While I'm waiting for someone to put two words together in reply to the above question, let's turn our attention to Sean Boylan, my friend. I'm far more interested in Sean than Sheedy, naturally. Sheedy can end up being headlocked by a barman in his team hotel tonight, for all I care.

Sean Boylan, I know, is a gentleman and a good man. But it's quite likely that he will be the Irish coach on board as this international experiment thankfully bids its adieu to the 'world' stage.

If there is even one drop of Irish blood spilled on Croker this afternoon, then, it's good night and good luck.

Sean Boylan has had a lifetime of achievement in our flawed but honourable game. He should not be here, watching a half-assed Irish selection struggling to defeat a bunch of Aussies, most of whom have never kicked a round ball in anger in their professional careers until last month.

That's what is most demeaning and delusional, for both parties to this awfulness of a game. The Aussies are muscular, finely honed athletes built to catch and chase an oval ball, and kick it over a line which, bloody hell, must be at least 30 yards wide . . . no goalkeeper, no net, just hack the damn thing over the line if you can. Hallelujah. Fair dinkum, and all that rubbish.

The Aussies look like mechanical athletes who have been poorly re-programmed every time they try their hand at this 'international' game. They look daft, and hideously short of any sophistication or refined skill set.
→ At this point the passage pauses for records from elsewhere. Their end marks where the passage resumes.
import Mathlib
import Summits.NavierStokesRegularity.NavierStokesRegularity.Theorems.FilamentSkeletonRssClause13ModelSelfForm

/-!
# Clause 13-J, brick B4/B5 (virial): the WEIGHTED VIRIAL IDENTITY `2Re⟨W·Y′, Y⟩ = −⟨W′Y, Y⟩`
# and the transport commutator `2Re⟨−wY′, (τ−c)Y⟩ = ⟨(w + (τ−c)w′)Y, Y⟩`

Route `FilamentSkeletonRss`, child `Clause13NearStraightL` (stmt-NavierStokesRegularity-23321; typing-agnostic, valid verbatim for the
A1G twin 28296); design of record `filament-plan/DESIGN-NOTE-28296-tenure-g22.md` §4: in the virial identity with conjugate operator
`A = τ − c` the transport part `−w∂_τ` of the linearised operator contributes the BOUNDED MULTIPLIER `[(τ−c), −w∂_τ] = +w` ("the transport
term does NOT fight this estimate").  Integrated form, for a real `C¹` weight `W` and `Y : ℝ → ℂ` with derivative `Y′`:

  `∫ W·(conj Y′·Y + conj Y·Y′) = −∫ W′·conj Y·Y`      (the derivative of `W|Y|²` integrates to `0`),

and with `W = (τ−c)·w` (so `W′ = w + (τ−c)w′`):  `∫ (τ−c)w·2Re(conj Y·Y′) = −∫ (w + (τ−c)w′)|Y|²`, i.e.
`2Re⟨−wY′, (τ−c)Y⟩_{L²} = ∫ (w + (τ−c)w′)|Y|²` — the multiplier `w` of the note plus the explicit slope correction `(τ−c)w′`
(bounded by `Λ·R/cg` on the ball in the class, `|w′| ≤ Λ`).  The case `w ≡ 1` is the dilation identity
(`…Clause13DilationIdentity`).
Lane ns-filament-19175-p1 g14; `--supports stmt-NavierStokesRegularity-23321 --as helper`.
HONEST FRAMING: elementary identities attached to a HYPOTHETICAL filament skeleton's linearised operator on the NEGATIVE side of a
MODEL route; nothing here bears on Navier–Stokes regularity or blow-up.
-/

noncomputable section

open MeasureTheory Real Complex Filter Set
open scoped ComplexConjugate

namespace Summit.NavierStokesRegularity.NavierStokesRegularity.Theorems.MatchedKernel
set_option linter.dupNamespace false

/-- Derivative of `τ ↦ W(τ)·conj Y(τ)·Y(τ)` for a real weight `W`. [folklore] -/
theorem hasDerivAt_realWeight_mul_conj_mul {Y Y' : ℝ → ℂ} {W W' : ℝ → ℝ} (hY : ∀ τ, HasDerivAt Y (Y' τ) τ)
    (hW : ∀ τ, HasDerivAt W (W' τ) τ) (τ : ℝ) :
    HasDerivAt (fun s : ℝ => ((W s : ℝ) : ℂ) * (conj (Y s) * Y s))
      (((W' τ : ℝ) : ℂ) * (conj (Y τ) * Y τ) + ((W τ : ℝ) : ℂ) * (conj (Y' τ) * Y τ + conj (Y τ) * Y' τ)) τ := by
  have h1 : HasDerivAt (fun s : ℝ => ((W s : ℝ) : ℂ)) ((W' τ : ℝ) : ℂ) τ := (hW τ).ofReal_comp
  have hconj : HasDerivAt (fun s : ℝ => conj (Y s)) (conj (Y' τ)) τ := (hY τ).star
  have h2 : HasDerivAt (fun s : ℝ => conj (Y s) * Y s) (conj (Y' τ) * Y τ + conj (Y τ) * Y' τ) τ :=
    hconj.fun_mul (hY τ)
  exact h1.fun_mul h2

/-- **WEIGHTED VIRIAL IDENTITY (complex form)**: `∫ W(conj Y′·Y + conj Y·Y′) = −∫ W′·conj Y·Y` for a real `C¹` weight `W`,
under integrability of `W|Y|²`, `W′|Y|²`, `W(conj Y′·Y + conj Y·Y′)`. [folklore] -/
theorem integral_realWeight_mul_deriv_sq_eq {Y Y' : ℝ → ℂ} {W W' : ℝ → ℝ} (hY : ∀ τ, HasDerivAt Y (Y' τ) τ)
    (hW : ∀ τ, HasDerivAt W (W' τ) τ)
    (hg : Integrable (fun τ : ℝ => ((W τ : ℝ) : ℂ) * (conj (Y τ) * Y τ)))
    (h0 : Integrable (fun τ : ℝ => ((W' τ : ℝ) : ℂ) * (conj (Y τ) * Y τ)))
    (h1 : Integrable (fun τ : ℝ => ((W τ : ℝ) : ℂ) * (conj (Y' τ) * Y τ + conj (Y τ) * Y' τ))) :
    ∫ τ : ℝ, ((W τ : ℝ) : ℂ) * (conj (Y' τ) * Y τ + conj (Y τ) * Y' τ)
      = -∫ τ : ℝ, ((W' τ : ℝ) : ℂ) * (conj (Y τ) * Y τ) := by
  have hzero := integral_eq_zero_of_hasDerivAt_of_integrable (hasDerivAt_realWeight_mul_conj_mul hY hW) (h0.add h1) hg
  rw [integral_add h0 h1] at hzero
  linear_combination hzero

/-- **WEIGHTED VIRIAL IDENTITY (real form)**: `∫ W·2Re(conj Y·Y′) = −∫ W′·|Y|²`. [folklore] -/
theorem integral_realWeight_mul_two_re_eq {Y Y' : ℝ → ℂ} {W W' : ℝ → ℝ} (hY : ∀ τ, HasDerivAt Y (Y' τ) τ)
    (hW : ∀ τ, HasDerivAt W (W' τ) τ)
    (hg : Integrable (fun τ : ℝ => ((W τ : ℝ) : ℂ) * (conj (Y τ) * Y τ)))
    (h0 : Integrable (fun τ : ℝ => ((W' τ : ℝ) : ℂ) * (conj (Y τ) * Y τ)))
    (h1 : Integrable (fun τ : ℝ => ((W τ : ℝ) : ℂ) * (conj (Y' τ) * Y τ + conj (Y τ) * Y' τ))) :
    ∫ τ : ℝ, W τ * (2 * (conj (Y τ) * Y' τ).re) = -∫ τ : ℝ, W' τ * ‖Y τ‖ ^ 2 := by
  have h := integral_realWeight_mul_deriv_sq_eq hY hW hg h0 h1
  have hadd : ∀ a b : ℂ, conj b * a + conj a * b = ((2 * (conj a * b).re : ℝ) : ℂ) := by
    intro a b
    have h' : conj b * a = conj (conj a * b) := by rw [map_mul, Complex.conj_conj, mul_comm]
    rw [h', add_comm, Complex.add_conj]
  have hl : ∫ τ : ℝ, ((W τ : ℝ) : ℂ) * (conj (Y' τ) * Y τ + conj (Y τ) * Y' τ)
      = ((∫ τ : ℝ, W τ * (2 * (conj (Y τ) * Y' τ).re) : ℝ) : ℂ) := by
    rw [← integral_complex_ofReal]
    refine integral_congr_ae (Eventually.of_forall fun τ => ?_)
    dsimp only
    rw [hadd, ← Complex.ofReal_mul]
  have hr : ∫ τ : ℝ, ((W' τ : ℝ) : ℂ) * (conj (Y τ) * Y τ) = ((∫ τ : ℝ, W' τ * ‖Y τ‖ ^ 2 : ℝ) : ℂ) := by
    rw [← integral_complex_ofReal]
    refine integral_congr_ae (Eventually.of_forall fun τ => ?_)
    dsimp only
    rw [Complex.conj_mul', Complex.ofReal_mul, Complex.ofReal_pow]
  rw [hl, hr, ← Complex.ofReal_neg] at h
  exact_mod_cast h

/-- **TRANSPORT COMMUTATOR (note §4, `[(τ−c), −w∂_τ] = +w` in quadratic form):** with `W = (τ−c)·w`,
`∫ (τ−c)·w·2Re(conj Y·Y′) = −∫ (w + (τ−c)·w′)·|Y|²`, i.e. `2Re⟨−wY′, (τ−c)Y⟩ = ∫ (w + (τ−c)w′)|Y|²`. [folklore] -/
theorem transport_virial_eq {Y Y' : ℝ → ℂ} {w w' : ℝ → ℝ} (hY : ∀ τ, HasDerivAt Y (Y' τ) τ)
    (hw : ∀ τ, HasDerivAt w (w' τ) τ) (c : ℝ)
    (hg : Integrable (fun τ : ℝ => (((τ - c) * w τ : ℝ) : ℂ) * (conj (Y τ) * Y τ)))
    (h0 : Integrable (fun τ : ℝ => ((w τ + (τ - c) * w' τ : ℝ) : ℂ) * (conj (Y τ) * Y τ)))
    (h1 : Integrable (fun τ : ℝ => (((τ - c) * w τ : ℝ) : ℂ) * (conj (Y' τ) * Y τ + conj (Y τ) * Y' τ))) :
    ∫ τ : ℝ, (τ - c) * w τ * (2 * (conj (Y τ) * Y' τ).re) = -∫ τ : ℝ, (w τ + (τ - c) * w' τ) * ‖Y τ‖ ^ 2 := by
  have hW : ∀ τ, HasDerivAt (fun s : ℝ => (s - c) * w s) (w τ + (τ - c) * w' τ) τ := by
    intro τ
    have h := ((hasDerivAt_id τ).sub_const c).mul (hw τ)
    refine h.congr_deriv ?_
    simp only [id_eq, one_mul]
  exact integral_realWeight_mul_two_re_eq (W := fun s => (s - c) * w s) (W' := fun s => w s + (s - c) * w' s) hY hW hg h0 h1

end Summit.NavierStokesRegularity.NavierStokesRegularity.Theorems.MatchedKernel

end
The Irish lads, meanwhile, look half-terrified, even against this lot of Aussies.

Boylan's team, unfortunately, also fails to represent even one quarter of Gaelic football's greatest exponents.

It's merely a team chosen for this unusual business at hand, and that's why Kennelly and Begley take pride of place.
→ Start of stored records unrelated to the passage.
import Literature.Computability.AlgebraicComplexity.YoungSubgroupCharacterSum
import Literature.RepresentationTheory.FiniteGroups.IrreducibleCharacters
import Literature.RepresentationTheory.FiniteGroups.SymmetricGroupIsotypic
import Literature.RepresentationTheory.GeneralLinear.PlethysmWordModel
import HarnessLib

/-!
# Branching from `𝔖_n` to a product of subgroups of a Young subgroup (IK 2020, Prop. 10.1, part P2)

Topic `Literature/Computability/AlgebraicComplexity` (val-lit cell, board U1 = `IK2020_prop_10_1`;
the "P2 core" of `HOME/bip/NOTE-t08g3-IK2020Prop101-route.md`). Theorems only.

Ikenmeyer–Kandasamy 2020, proof of Prop. 10.1 (arXiv:1911.03990, §10, TeX L866–880): for a
content vector `γ = D·ϱ` the stabiliser `K_γ ≤ 𝔖_{dD}` of a word of content `γ` up to relabelling
of the letters is `∏_{i ≥ 1} 𝔖_{ρ̂_i} ≀ 𝔖_{iD}`, a product of wreath products sitting inside the Young
subgroup `Y = ∏_i 𝔖_{n_i}`, `n_i = D · i · ρ̂_i`; and
`dim [λ]^{K_γ} = ∑_{μ•} c^λ_{μ¹…μ^d} ∏_i dim [μ^i]^{𝔖_{ρ̂_i} ≀ 𝔖_{iD}} = b(λ, ϱ, D, d)`
("`{λ}^ϱ ≃ [λ]^{G_ϱ}` [ike:12b, 4.3(A)] and Schur–Weyl duality"). This file proves the
character-theoretic heart of that sentence for ARBITRARY subgroups `K_i ≤ 𝔖_{n_i}`:

* §1 conjugation averaging on a finite group and on a product of finite groups;
* §2 on one symmetric group the conjugation average of any function is its Fourier expansion in
  Specht characters (`IsClassFun.eq_sum_classInner_smul`, `irrChars_toFinset_perm_eq`);
* §3 `sum_prod_mul_eq_sum_prod_classInner_mul`: for a class function `F` on
  `Y = ∏_i 𝔖_{n_i}` and functions `φ_i` on the factors,
  `∑_y (∏_i φ_i(y_i)) F(y) = ∑_{μ•} (∏_i ⟨φ_i, χ^{μ^i}⟩) ∑_y (∏_i χ^{μ^i}(y_i)) F(y)` — so no
  completeness statement for the product group is needed (for that route see p5's
  `PiGroupCharacters.lean`, `IsClassFun.eq_sum_classInner_prodSpecht`);
* §4 `card_inv_mul_sum_spechtCharacter_map_youngEmb_pi`: for subgroups `K_i ≤ 𝔖_{n_i}` and
  `K = ψ(∏_i K_i)`, `ψ` the Young embedding,
  `|K|⁻¹ ∑_{κ ∈ K} χ^λ(κ) = ∑_{μ•} c^λ_{μ•} ∏_i |K_i|⁻¹ ∑_{K_i} χ^{μ^i}` with `c^λ_{μ•}` IK's
  `multiLRCoeff` (t01's Frobenius form `IK2020.prod_factorial_mul_multiLRCoeff_eq_sum`);
* §5 `finrank_invariants_hwPermRep_map_youngEmb_pi`: the same as `dim (HW_λ((ℂ^N)^{⊗n}))^K`
  (`card_inv_mul_sum_char_eq_finrank`, `character_hwPermRep`);
* §6 `finrank_invariants_hwPermRep_eq_bCoeff`, `exists_word_subgroup_finrank_eq_bCoeff`: with
  IK's block sizes `n_i = D(i+1)ρ̂_{i+1}` this is `b(λ,ϱ,D,d)` (`IK2020.bCoeff`), GIVEN the word
  side (block averages of the wreath products = plethysm coefficients, vanishing of `c^λ_{μ•}`
  for `ℓ(μ^i) > m`, and a block word whose stabiliser up to relabelling is `ψ(∏ K_i)`) — the
  output is exactly the hypothesis of t01's `IK2020_prop_10_1_of_finrank_invariants_eq_bCoeff`,
  the `∑ n_i = dD` bookkeeping being a `subst`.

Honest framing: finite-group character bookkeeping of a printed proof; VP ≠ VNP is NOT proved and
nothing here bears on it.

## References

* [IkenmeyerKandasamy2019] C. Ikenmeyer, U. Kandasamy, arXiv:1911.03990, §10 (proof of
  Prop. 10.1).
* [FultonHarrisGTM129] W. Fulton, J. Harris, *Representation Theory*, GTM 129: §2.2 (2.9), §2.5,
  §4.3 (4.41)–(4.43), Ex. 4.44.
* [SerreLinearRepresentations1977] J.-P. Serre, *Linear Representations of Finite Groups*, §2.5
  Thm. 6, §3.2 Thm. 10.
-/

noncomputable section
Neither is a 'paid-up' Gaelic footballer.

Neither young man would be within half a million miles of a real Gaelic football team representing this country.

What really tickles me, however . . .

don't think I'm annoyed by this folly . . . is the sight of a group of Gaelic footballers, dressed up by Coca-Cola as an Irish team, rejoicing after defeating a bunch of lads who, with a round ball in their hands, don't really know whether to kick it, punch it, lick it, or eat it.

Any decent Irish team should be rightly embarrassed by failing to beat an Australian selection by 50 points under these unfair 'international' rules.

That's part of the great delusion.

Any other group of four or five Irish managers from the past could each put out teams of their own this afternoon which would have an equal right to beat these visitors by the same sort of margin. The demeaning part is that Sean Boylan's team is not a true Irish Gaelic football team. Apart from Kennelly and Begley, I could name another dozen 'Irish' footballers who are involved in today's activities in some shape or form who would not make it onto a true team of the best Gaelic footballers in the country. But that would be deeply unfair to the lads involved.

They have their own troubles ahead of them.